(MATERIAL SHOWN)
/-- **The flow equation in a chart**: while `Ψ_s y` lies in the chart at `x₀` and in the inner
tube, and `s ∈ [-1/4, 5/4]`, `d/ds φ_{x₀}(Ψ_s y) = X̂ (s, φ_{x₀}(Ψ_s y))`. [cite: McDuffSalamon2017, §3.2] -/
theorem hasDerivAt_extChartAt_track (x₀ y : N) {s : ℝ} (hs : s ∈ Icc (-(1 / 4) : ℝ) (5 / 4))
    (hT : D.Ψ.toFun s y ∈ D.T (D.ε₂ / 2)) (hsrc : D.Ψ.toFun s y ∈ (extChartAt (𝓡 4) x₀).source) :
    HasDerivAt (fun s ↦ extChartAt (𝓡 4) x₀ (D.Ψ.toFun s y))
      (D.Xrep x₀ (s, extChartAt (𝓡 4) x₀ (D.Ψ.toFun s y))) s := by
  have hcurve : IsTimeDepMIntegralCurveOn (I := 𝓡 4) (fun s ↦ D.Ψ.toFun s y)
      (fun t x ↦ D.G (t, x)) univ :=
    fun t _ ↦ (D.hasMFDerivAt_track y t).hasMFDerivWithinAt
  have h := hcurve.hasDerivWithinAt (mem_univ s) hsrc
  rw [hasDerivWithinAt_univ] at h
  refine h.congr_deriv ?_
  have ht : s ∈ Itime := ⟨by linarith [hs.1], by linarith [hs.2]⟩
  rw [D.G_eq_Y (p := (s, D.Ψ.toFun s y)) hs (D.T_subset_Tbar _ hT), Xrep,
    D.tangentCoordChange_Y x₀ ht (D.Tin_subset_O₂ hT) hsrc]

/-- The flow equation for the flow read in charts: `∂_t Q = X̂ (t, Q)`. [cite: McDuffSalamon2017, §3.2] -/
theorem fderiv_flowChart_eq (x₀ y : N) {z : ℝ × E4} (ht : z.1 ∈ Icc (-(1 / 4) : ℝ) (5 / 4))
    (hz : z.2 ∈ (extChartAt (𝓡 4) y).target)
    (hT : D.Ψ.toFun z.1 ((extChartAt (𝓡 4) y).symm z.2) ∈ D.T (D.ε₂ / 2))
    (hs : D.Ψ.toFun z.1 ((extChartAt (𝓡 4) y).symm z.2) ∈ (extChartAt (𝓡 4) x₀).source) :
    fderiv ℝ (D.flowChart x₀ y) z (1, 0) = D.Xrep x₀ (z.1, D.flowChart x₀ y z) := by
  obtain ⟨t, p⟩ := z
  have hd : HasFDerivAt (D.flowChart x₀ y) (fderiv ℝ (D.flowChart x₀ y) (t, p)) (t, p) :=
    ((D.contDiffAt_flowChart x₀ y hz hs).differentiableAt (by simp)).hasFDerivAt
  have hc₁ : HasDerivAt (fun s : ℝ ↦ ((s, p) : ℝ × E4)) ((1 : ℝ), (0 : E4)) t :=
    (hasDerivAt_id t).prodMk (hasDerivAt_const t p)
  have h1 : HasDerivAt ((D.flowChart x₀ y) ∘ fun s : ℝ ↦ ((s, p) : ℝ × E4))
      (fderiv ℝ (D.flowChart x₀ y) (t, p) (1, 0)) t := hd.comp_hasDerivAt t hc₁
  have h2 : HasDerivAt (fun s ↦ D.flowChart x₀ y (s, p))
      (D.Xrep x₀ (t, D.flowChart x₀ y (t, p))) t :=
    D.hasDerivAt_extChartAt_track x₀ _ ht hT hs
  exact h1.unique h2

-- `mfderiv` is an `fderiv` between tangent spaces, which are the model space by definition
set_option backward.isDefEq.respectTransparency false in
/-- **The pairing `s_t (Ψ_t y) [TΨ_t v, TΨ_t w]` is the transported pairing in charts.** [folklore] -/
theorem pairing₂_eq_trackPairing₂ (x₀ y : N) (v w : E4) {t : ℝ}
    (ht : D.Ψ.toFun t y ∈ (extChartAt (𝓡 4) x₀).source) :
    D.sFam t (D.Ψ.toFun t y) ![mfderiv (𝓡 4) (𝓡 4) (D.Ψ.toFun t) y v,
      mfderiv (𝓡 4) (𝓡 4) (D.Ψ.toFun t) y w] =
      OrigamiMoser.trackPairing₂ (D.Arep x₀) (D.flowChart x₀ y) (extChartAt (𝓡 4) y y) v w t := by
  set xt := D.Ψ.toFun t y with hxt
  have hp₀ : extChartAt (𝓡 4) y y ∈ (extChartAt (𝓡 4) y).target := mem_extChartAt_target y
  have hy : (extChartAt (𝓡 4) y).symm (extChartAt (𝓡 4) y y) = y := extChartAt_to_inv y
  have hQ0 : D.flowChart x₀ y (t, extChartAt (𝓡 4) y y) = extChartAt (𝓡 4) x₀ xt := by
    rw [flowChart, hy]
  have hs : D.Ψ.toFun t ((extChartAt (𝓡 4) y).symm (extChartAt (𝓡 4) y y)) ∈
      (extChartAt (𝓡 4) x₀).source := by rwa [hy]
  have hQfull : DifferentiableAt ℝ (D.flowChart x₀ y) (t, extChartAt (𝓡 4) y y) :=
    (D.contDiffAt_flowChart x₀ y hp₀ hs).differentiableAt (by simp)
  have hQt : HasFDerivAt (fun p ↦ D.flowChart x₀ y (t, p))
      ((fderiv ℝ (D.flowChart x₀ y) (t, extChartAt (𝓡 4) y y)).comp
        (ContinuousLinearMap.inr ℝ ℝ E4)) (extChartAt (𝓡 4) y y) :=
    hQfull.hasFDerivAt.comp _ (hasFDerivAt_prodMk_right t _)
  -- the manifold derivative as the derivative of the written map
  have hmd : MDifferentiableAt (𝓡 4) (𝓡 4) (D.Ψ.toFun t) y :=
    ((D.Ψ.contMDiff_toFun t) y).mdifferentiableAt (by simp)
  rw [hmd.mfderiv, ModelWithCorners.range_eq_univ, fderivWithin_univ]
  have hev : writtenInExtChartAt (𝓡 4) (𝓡 4) y (D.Ψ.toFun t) =ᶠ[𝓝 (extChartAt (𝓡 4) y y)]
      (extChartAt (𝓡 4) xt ∘ (extChartAt (𝓡 4) x₀).symm) ∘ fun p ↦ D.flowChart x₀ y (t, p) := by
    have hcont : ContinuousAt (fun p ↦ D.Ψ.toFun t ((extChartAt (𝓡 4) y).symm p))
        (extChartAt (𝓡 4) y y) :=
      ((D.Ψ.contMDiff_toFun t).continuous.continuousAt).comp (continuousAt_extChartAt_symm y)
    have hmem : ∀ᶠ p in 𝓝 (extChartAt (𝓡 4) y y),
        D.Ψ.toFun t ((extChartAt (𝓡 4) y).symm p) ∈ (extChartAt (𝓡 4) x₀).source :=
      hcont.preimage_mem_nhds ((isOpen_extChartAt_source x₀).mem_nhds hs)
    filter_upwards [hmem] with p hp
    simp only [writtenInExtChartAt, flowChart, comp_apply]
    rw [(extChartAt (𝓡 4) x₀).left_inv hp]
  rw [hev.fderiv_eq]
  have hT : HasFDerivAt (extChartAt (𝓡 4) xt ∘ (extChartAt (𝓡 4) x₀).symm)
      (tangentCoordChange (𝓡 4) x₀ xt xt) (D.flowChart x₀ y (t, extChartAt (𝓡 4) y y)) := by
    have h := hasFDerivWithinAt_tangentCoordChange (I := 𝓡 4) (x := x₀) (y := xt) (z := xt)
      ⟨ht, mem_extChartAt_source xt⟩
    rwa [ModelWithCorners.range_eq_univ, hasFDerivWithinAt_univ, ← hQ0] at h
  rw [(hT.comp (extChartAt (𝓡 4) y y) hQt).fderiv]
  change (D.sFam t xt) ![tangentCoordChange (𝓡 4) x₀ xt xt
    (fderiv ℝ (D.flowChart x₀ y) (t, extChartAt (𝓡 4) y y) ((0 : ℝ), v)),
    tangentCoordChange (𝓡 4) x₀ xt xt
    (fderiv ℝ (D.flowChart x₀ y) (t, extChartAt (𝓡 4) y y) ((0 : ℝ), w))] = _
  -- the right-hand side
  rw [OrigamiMoser.trackPairing₂, hQ0, Arep]
  dsimp only
  rw [MForm.inChart_eq_of_mem_target _ ((extChartAt (𝓡 4) x₀).map_source ht),
    (extChartAt (𝓡 4) x₀).left_inv ht, ContinuousAlternatingMap.compContinuousLinearMap_apply]
  congr 1
  funext i; fin_cases i <;> rfl

/-! ### Invariance of the pairing along the flow -/

/-- The good times: where the time cut-off is `1` nearby. [folklore] -/
abbrev Igood : Set ℝ := Ioo (-(1 / 4) : ℝ) (5 / 4)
(End MATERIAL SHOWN)
Return every line of the data above in which "sFam" appears.

■ **SOLVED PROBLEM**:
    D.sFam t (D.Ψ.toFun t y) ![mfderiv (𝓡 4) (𝓡 4) (D.Ψ.toFun t) y v,
  change (D.sFam t xt) ![tangentCoordChange (𝓡 4) x₀ xt xt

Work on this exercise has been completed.